_EXERCISE DIRECTIONS_
Each line below from the one containing "-- injectivity of the columns" through the one containing "have := hj.2" is to be given again exactly, and no line outside that span.

_RECORDS SHOWN_
/-!
# Route BarrierLever — item `ChowHitsPartitionMinorsR` (stmt-ValiantsHypothesis-21882):
# STARVED PAIRS — the thin-row killers of item 20195 ARE thick equal-size LOWER-SET pairs

Helper file (`--supports stmt-ValiantsHypothesis-21882`; cell valiant-natproofs, rung V4, 𝒟-side; prover seat
val-np-p5 gen 31). Definition-free. Closes NO item; it is a NEGATIVE fact about the registered residual node of the
line `affine_lower` (registry v3, `Cruxes/ChowHitsPartitionMinorsR/Lines/affine_lower.lean`).

**The observation.** The layout with which val-np-p2 g9 refuted item 20195 (`ChowStarve.no_chow_witness`,
`ChowStarve.not_ChowHitsThinRowPartitionMinors`) — rows = ALL subsets of `Fin n` of size `≤ 2`, columns = the same
sets except that every pair inside the starved block `O = {o+1, …, 2o}` is replaced by the triple
`{c − (o+1), c' − (o+1), o}`, at height `n = 2o + 1` — has BOTH families DOWN-CLOSED (lower sets), of EQUAL size
`1 + n + C(n,2)`, and BOTH THICK (`Σ_i |u i| = n·n`, `Σ_j |w j| ≥ n·n`). By `no_chow_witness` no product of `n + n`
affine forms hits it as soon as `3n < C(o+1, 2)`, i.e. `o ≥ 12`, `n ≥ 25` (`exists_starvedPair`).

**Consequences (all kernel-checked here).**
* The pair is neither x-star-, nor y-star-, nor BI-STAR-certifiable (`ChowNoStar.IsXStarCertifiable`,
  `ChowNoStar.IsBiStarCertifiable`: those certificates yield `h` resp. `h + h` hitting forms, arrows p714438 / p717689 /
  p720686) — so for every `h₀` the hypothesis class of the REGISTERED node
  `ChowNoStar.Stmt.stub_thickLowerSetsChowRNoBiStar` (registry v3) has a member at some height `h ≥ h₀`
  (`noBiStar_node_nonvacuous`): the node is NOT vacuous, contrary to CONJECTURE T** of memo
  MEMO-21882-valnp5-g30.md §2 («the 2h-form bi-star design hits every equal-size lower pair, every h»), which is
  therefore FALSE (`not_biStar_hits_all_lowerPairs`); so is its rectangular form BFR, and more generally NO design with
  `h + h` affine forms closes the node (`not_lowerPairs_hit_by_two_h`). The exhaustive censuses `h ≤ 8` could not see
  this: the obstruction needs `C(o+1,2) > 3(2o+1)`.
* Quantitatively (memo REFUTATION-20195-valnp2-g9.md §2, numerics): these pairs revive only with `≈ C(o+1,2) − n ≈ n²/8`
  generic forms; the budget of the node is `n·n − 2n`, so the node survives, but any proof of it must spend `Θ(h²)`
  forms on such pairs — the `O(h)`-form designs (x-star, bi-star, `h` generic forms) of memos g29/g30 cannot.

WHAT THIS IS NOT: not a refutation of item 21882 nor of the registered nodes (budget `h·h − 2h ≫ 2h`); nothing on
crux stmt-ValiantsHypothesis-14610 or on `VP` versus `VNP`.
-/

set_option linter.dupNamespace false

namespace Summit.ValiantsHypothesis.ValiantsHypothesis.Theorems.BarrierLever.ChowStarvedPairs

open Finset MvPolynomial
open Summit.ValiantsHypothesis.ValiantsHypothesis.Theorems.BarrierLever.ChowStarve
  (no_chow_witness three_mul_lt_choose)
open Summit.ValiantsHypothesis.ValiantsHypothesis.Theorems.BarrierLever.ChowNoStar
  (IsXStarCertifiable IsBiStarCertifiable chowHits_of_isXStarCertifiable chowHits_of_isXStarCertifiable_swap
    chowHits_of_isBiStarCertifiable)

/-- `2·C(2o+1, 2) + (2o+1) = (2o+1)²`. -/
theorem two_mul_choose_two_add (o : ℕ) :
    2 * Nat.choose (2 * o + 1) 2 + (2 * o + 1) = (2 * o + 1) * (2 * o + 1) := by
  have h := Nat.add_one_mul_choose_eq (2 * o) 1
  rw [Nat.choose_one_right] at h
  -- h : (2o+1) * (2o) = (2o+1).choose 2 * 2
  have h' : 2 * Nat.choose (2 * o + 1) 2 = (2 * o + 1) * (2 * o) := by
    rw [mul_comm]; exact h.symm
  rw [h']
  ring

/-- **STARVED PAIRS.** For every `o ≥ 12`, at height `n = 2o+1` there is an injective layout `(u, w)` with BOTH
ranges down-closed (lower sets), `Σ_i |u i| + n = n·n + n` … precisely `n·n < Σ_i |u i| + n ≤ Σ_j |w j| + n`, on which
EVERY product of `n + n` polynomials of total degree `≤ 1` has vanishing partition minor. (Rows: all sets of size
`≤ 2`; columns: pairs inside `{o+1,…,2o}` replaced by triples `{c−(o+1), c'−(o+1), o}`; `ChowStarve.no_chow_witness`.) -/
theorem exists_starvedPair (o : ℕ) (ho12 : 12 ≤ o) :
    ∃ (r : ℕ) (u w : Fin r → Finset (Fin (2 * o + 1))),
      Function.Injective u ∧ Function.Injective w ∧
      IsLowerSet (Set.range u) ∧ IsLowerSet (Set.range w) ∧
      (2 * o + 1) * (2 * o + 1) < (∑ i, (u i).card) + (2 * o + 1) ∧
      (∑ i, (u i).card) ≤ (∑ j, (w j).card) ∧
      ∀ ℓ : Fin ((2 * o + 1) + (2 * o + 1)) → MvPolynomial (Fin ((2 * o + 1) + (2 * o + 1))) ℂ,
        (∀ k, (ℓ k).totalDegree ≤ 1) →
        (Matrix.of fun i j : Fin r => coeff (∑ a ∈ u i, Finsupp.single (Fin.castAdd (2 * o + 1) a) 1 +
            ∑ c ∈ w j, Finsupp.single (Fin.natAdd (2 * o + 1) c) 1) (∏ k, ℓ k)).det = 0 := by
  classical
  set n : ℕ := 2 * o + 1 with hn
  have hoo : o + o < n := by omega
  -- the rows: all sets of size `≤ 2`
  set 𝒯 : Finset (Finset (Fin n)) := Finset.univ.filter fun U => U.card ≤ 2 with h𝒯
  set r : ℕ := 𝒯.card with hr
  let e : 𝒯 ≃ Fin r := 𝒯.equivFin
  let u : Fin r → Finset (Fin n) := fun i => (e.symm i).1
  have hu_mem : ∀ i, (u i).card ≤ 2 := fun i => by
    have h2 : ((e.symm i : 𝒯) : Finset (Fin n)) ∈ Finset.univ.filter (fun U : Finset (Fin n) => U.card ≤ 2) :=
      (e.symm i).2
    exact (Finset.mem_filter.mp h2).2
  have hu : Function.Injective u := fun i j hij =>
    e.symm.injective (Subtype.ext hij)
  have hcov : ∀ U : Finset (Fin n), U.card ≤ 2 → ∃ i, u i = U := fun U hU =>
    ⟨e ⟨U, Finset.mem_filter.mpr ⟨Finset.mem_univ _, hU⟩⟩, by
      simp only [u, Equiv.symm_apply_apply]⟩
  -- the columns: pairs inside `O` become triples inside `K`
  let σ : Fin n → Fin n := fun x => ⟨(x : ℕ) - (o + 1), by omega⟩
  let oK : Fin n := ⟨o, by omega⟩
  let τ : Finset (Fin n) → Finset (Fin n) := fun U =>
    if U.card = 2 ∧ ∀ x ∈ U, o < (x : ℕ) then insert oK (U.image σ) else U
  let w : Fin r → Finset (Fin n) := fun i => τ (u i)
  have hτK : ∀ U : Finset (Fin n), ∀ x ∈ insert oK (U.image σ), (x : ℕ) ≤ o := by
    intro U x hx
    rcases Finset.mem_insert.mp hx with rfl | hx
    · exact le_rfl
    · obtain ⟨y, -, rfl⟩ := Finset.mem_image.mp hx
      show (y : ℕ) - (o + 1) ≤ o
      have := y.is_lt
      omega
  have hσinj : ∀ U : Finset (Fin n), (∀ x ∈ U, o < (x : ℕ)) → Set.InjOn σ U := by
    intro U hU x hx y hy hxy
    have e1 := congrArg Fin.val hxy
    simp only [σ] at e1
    have := hU x hx
    have := hU y hy
    exact Fin.ext (by omega)
  have hcard3 : ∀ U : Finset (Fin n), U.card = 2 → (∀ x ∈ U, o < (x : ℕ)) →
      (insert oK (U.image σ)).card = 3 := by
    intro U hU2 hU
    rw [Finset.card_insert_of_notMem, Finset.card_image_of_injOn (hσinj U hU), hU2]
    intro hmem
    obtain ⟨y, hy, hyo⟩ := Finset.mem_image.mp hmem
    have e1 := congrArg Fin.val hyo
    simp only [σ, oK] at e1
    have := hU y hy
    have := y.is_lt
    omega
  -- `τ` fixes every set that is not a pair inside `O`, and enlarges the others
  have hτ_of_not : ∀ U : Finset (Fin n), ¬ (U.card = 2 ∧ ∀ x ∈ U, o < (x : ℕ)) → τ U = U := by
    intro U hU
    simp only [τ]
    rw [if_neg hU]
  have hτ_card : ∀ U : Finset (Fin n), U.card ≤ 2 → U.card ≤ (τ U).card := by
    intro U hU
    by_cases hc : U.card = 2 ∧ ∀ x ∈ U, o < (x : ℕ)
    · simp only [τ]
      rw [if_pos hc, hcard3 U hc.1 hc.2]
      omega
    · rw [hτ_of_not U hc]
  -- injectivity of the columns
  have hw : Function.Injective w := by
    intro i j hij
    simp only [w, τ] at hij
    by_cases hi : (u i).card = 2 ∧ ∀ x ∈ u i, o < (x : ℕ)
    · by_cases hj : (u j).card = 2 ∧ ∀ x ∈ u j, o < (x : ℕ)
      · rw [if_pos hi, if_pos hj] at hij
        apply hu
        have hoi : oK ∉ (u i).image σ := by
          intro hmem
          obtain ⟨y, hy, hyo⟩ := Finset.mem_image.mp hmem
          have e1 := congrArg Fin.val hyo
          simp only [σ, oK] at e1
          have := hi.2 y hy; have := y.is_lt; omega
        have hoj : oK ∉ (u j).image σ := by
          intro hmem
          obtain ⟨y, hy, hyo⟩ := Finset.mem_image.mp hmem
          have e1 := congrArg Fin.val hyo
          simp only [σ, oK] at e1
          have := hj.2 y hy; have := y.is_lt; omega
        have himg : (u i).image σ = (u j).image σ := by
          have := congrArg (fun S => S.erase oK) hij
          simpa only [Finset.erase_insert hoi, Finset.erase_insert hoj] using this
        have hrec : ∀ U V : Finset (Fin n), (∀ x ∈ U, o < (x : ℕ)) → (∀ x ∈ V, o < (x : ℕ)) →
            U.image σ = V.image σ → U ⊆ V := by
          intro U V hU hV hUV x hx
          have hmem : σ x ∈ V.image σ := hUV ▸ Finset.mem_image_of_mem σ hx
          obtain ⟨y, hy, hyx⟩ := Finset.mem_image.mp hmem
          have e1 := congrArg Fin.val hyx
          simp only [σ] at e1
          have := hU x hx
          have := hV y hy
          have hyx' : y = x := Fin.ext (by omega)
          rw [← hyx']
          exact hy
        exact Finset.Subset.antisymm (hrec _ _ hi.2 hj.2 himg) (hrec _ _ hj.2 hi.2 himg.symm)
      · rw [if_pos hi, if_neg hj] at hij
        exfalso
        have := hcard3 (u i) hi.1 hi.2
        rw [hij] at this
        have := hu_mem j
        omega
    · by_cases hj : (u j).card = 2 ∧ ∀ x ∈ u j, o < (x : ℕ)
      · rw [if_neg hi, if_pos hj] at hij
        exfalso
        have := hcard3 (u j) hj.1 hj.2
        rw [← hij] at this
        have := hu_mem i
        omega
      · rw [if_neg hi, if_neg hj] at hij
        exact hu hij
  -- column properties
  have hw3 : ∀ j, (w j).card ≤ 3 := by
    intro j
    simp only [w, τ]
    by_cases hc : (u j).card = 2 ∧ ∀ x ∈ u j, o < (x : ℕ)
    · rw [if_pos hc, hcard3 (u j) hc.1 hc.2]
    · rw [if_neg hc]
      exact (hu_mem j).trans (by norm_num)
  have hwO : ∀ j, ∀ c ∈ w j, ∀ c' ∈ w j, c ≠ c' → (c : ℕ) ≤ o ∨ (c' : ℕ) ≤ o := by
    intro j c hc c' hc' hne
    simp only [w, τ] at hc hc'
    by_cases hcond : (u j).card = 2 ∧ ∀ x ∈ u j, o < (x : ℕ)
    · rw [if_pos hcond] at hc
      exact Or.inl (hτK (u j) c hc)
    · rw [if_neg hcond] at hc hc'
      rcases Nat.lt_or_ge (u j).card 2 with hlt | hge
      · exact absurd (Finset.card_le_one.mp (by omega) c hc c' hc') hne
      · have hcard2 : (u j).card = 2 := le_antisymm (hu_mem j) hge
        have hx : ∃ x ∈ u j, (x : ℕ) ≤ o := by
          by_contra hall
          push Not at hall
          exact hcond ⟨hcard2, hall⟩
        obtain ⟨x, hxU, hxo⟩ := hx
        obtain ⟨a, b, hab, hUab⟩ := Finset.card_eq_two.mp hcard2
        rw [hUab, Finset.mem_insert, Finset.mem_singleton] at hc hc' hxU
        rcases hc with rfl | rfl <;> rcases hc' with rfl | rfl
        · exact absurd rfl hne
        · rcases hxU with rfl | rfl
          · exact Or.inl hxo
          · exact Or.inr hxo
        · rcases hxU with rfl | rfl
          · exact Or.inr hxo
          · exact Or.inl hxo
        · exact absurd rfl hne
  have hwK : ∀ j, (w j).card = 3 → ∀ e' ∈ w j, (e' : ℕ) ≤ o := by
    intro j h3 e' he'
    simp only [w, τ] at h3 he'
    by_cases hcond : (u j).card = 2 ∧ ∀ x ∈ u j, o < (x : ℕ)
    · rw [if_pos hcond] at he'
      exact hτK (u j) e' he'
    · rw [if_neg hcond] at h3
      have := hu_mem j
      omega
  -- LOWER SETS: the rows
  have hlu : IsLowerSet (Set.range u) := by
    rintro U V hVU ⟨i, rfl⟩
    have hV : V.card ≤ 2 := (Finset.card_le_card hVU).trans (hu_mem i)
    obtain ⟨i', hi'⟩ := hcov V hV
    exact ⟨i', hi'⟩
  -- LOWER SETS: the columns
  have hlw : IsLowerSet (Set.range w) := by
    rintro W V hVW ⟨j, rfl⟩
    -- `W = w j = τ (u j)`; either `V = W`, or `V` is a set of size `≤ 2` which `τ` fixes
    by_cases hVeq : V = τ (u j)
    · exact ⟨j, hVeq.symm⟩
    have hVss : V ⊂ τ (u j) := lt_of_le_of_ne hVW hVeq
    have hVlt : V.card < (τ (u j)).card := Finset.card_lt_card hVss
    have hV2 : V.card ≤ 2 := by
      have := hw3 j
      simp only [w] at this
      omega
    obtain ⟨i, hi⟩ := hcov V hV2
    refine ⟨i, ?_⟩
    show τ (u i) = V
    rw [hi]
    apply hτ_of_not
    rintro ⟨hV2eq, hVO⟩
    by_cases hcond : (u j).card = 2 ∧ ∀ x ∈ u j, o < (x : ℕ)
    · -- the column is a triple inside `K`: its elements are `≤ o`, so `V` is not inside `O`
      have hWK : ∀ x ∈ τ (u j), (x : ℕ) ≤ o := by
        intro x hx
        simp only [τ] at hx
        rw [if_pos hcond] at hx
        exact hτK (u j) x hx
      obtain ⟨x, hx⟩ : V.Nonempty := by
        rw [← Finset.card_pos]; omega
      have h1 := hVO x hx
      have h2 := hWK x (hVW hx)
      omega
    · -- the column is `u j` itself, of size `≤ 2`: a proper subset has size `< 2`
      rw [hτ_of_not (u j) hcond] at hVlt
      have := hu_mem j
      omega
  -- THICKNESS: `Σ_i |u i| ≥ 1 + 2·C(n,2) = n·n − n + 1`
  have hsum_u : (∑ i, (u i).card) = ∑ U ∈ 𝒯, U.card := by
    have h1 : (∑ i, (u i).card) = ∑ x : 𝒯, (x : Finset (Fin n)).card :=
      Fintype.sum_equiv e.symm (fun i => (u i).card) (fun x => (x : Finset (Fin n)).card) (fun i => rfl)
    rw [h1, Finset.sum_coe_sort]
  have hsub : insert ({⟨0, by omega⟩} : Finset (Fin n)) (Finset.powersetCard 2 (Finset.univ : Finset (Fin n))) ⊆ 𝒯 := by
    intro U hU
    rw [Finset.mem_insert] at hU
    rw [h𝒯, Finset.mem_filter]
    refine ⟨Finset.mem_univ _, ?_⟩
    rcases hU with rfl | hU
    · rw [Finset.card_singleton]; omega
    · rw [(Finset.mem_powersetCard.mp hU).2]
  have hnotmem : ({⟨0, by omega⟩} : Finset (Fin n)) ∉ Finset.powersetCard 2 (Finset.univ : Finset (Fin n)) := by
    intro hmem
    have := (Finset.mem_powersetCard.mp hmem).2
    rw [Finset.card_singleton] at this
    omega
  have hbig : 1 + 2 * Nat.choose n 2 ≤ ∑ U ∈ 𝒯, U.card := by
    calc 1 + 2 * Nat.choose n 2
        = ∑ U ∈ insert ({⟨0, by omega⟩} : Finset (Fin n)) (Finset.powersetCard 2 (Finset.univ : Finset (Fin n))),
            U.card := by
          rw [Finset.sum_insert hnotmem, Finset.card_singleton]
          congr 1
          rw [Finset.sum_const_nat (m := 2) (fun U hU => (Finset.mem_powersetCard.mp hU).2),
            Finset.card_powersetCard, Finset.card_univ, Fintype.card_fin, mul_comm]
      _ ≤ ∑ U ∈ 𝒯, U.card := Finset.sum_le_sum_of_subset hsub
  have hthick : n * n < (∑ i, (u i).card) + n := by
    rw [hsum_u]
    have := two_mul_choose_two_add o
    rw [← hn] at this
    omega
  have hsum_w : (∑ i, (u i).card) ≤ ∑ j, (w j).card :=
    Finset.sum_le_sum fun i _ => hτ_card (u i) (hu_mem i)
  refine ⟨r, u, w, hu, hw, hlu, hlw, hthick, hsum_w, fun ℓ hℓ => ?_⟩
  exact no_chow_witness o u w hu hcov hw3 hwO hwK hoo
    (by rw [hn]; exact three_mul_lt_choose o ho12) ℓ hℓ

_ANSWER TO THE PROBLEM_
  -- injectivity of the columns
  have hw : Function.Injective w := by
    intro i j hij
    simp only [w, τ] at hij
    by_cases hi : (u i).card = 2 ∧ ∀ x ∈ u i, o < (x : ℕ)
    · by_cases hj : (u j).card = 2 ∧ ∀ x ∈ u j, o < (x : ℕ)
      · rw [if_pos hi, if_pos hj] at hij
        apply hu
        have hoi : oK ∉ (u i).image σ := by
          intro hmem
          obtain ⟨y, hy, hyo⟩ := Finset.mem_image.mp hmem
          have e1 := congrArg Fin.val hyo
          simp only [σ, oK] at e1
          have := hi.2 y hy; have := y.is_lt; omega
        have hoj : oK ∉ (u j).image σ := by
          intro hmem
          obtain ⟨y, hy, hyo⟩ := Finset.mem_image.mp hmem
          have e1 := congrArg Fin.val hyo
          simp only [σ, oK] at e1
          have := hj.2 y hy; have := y.is_lt; omega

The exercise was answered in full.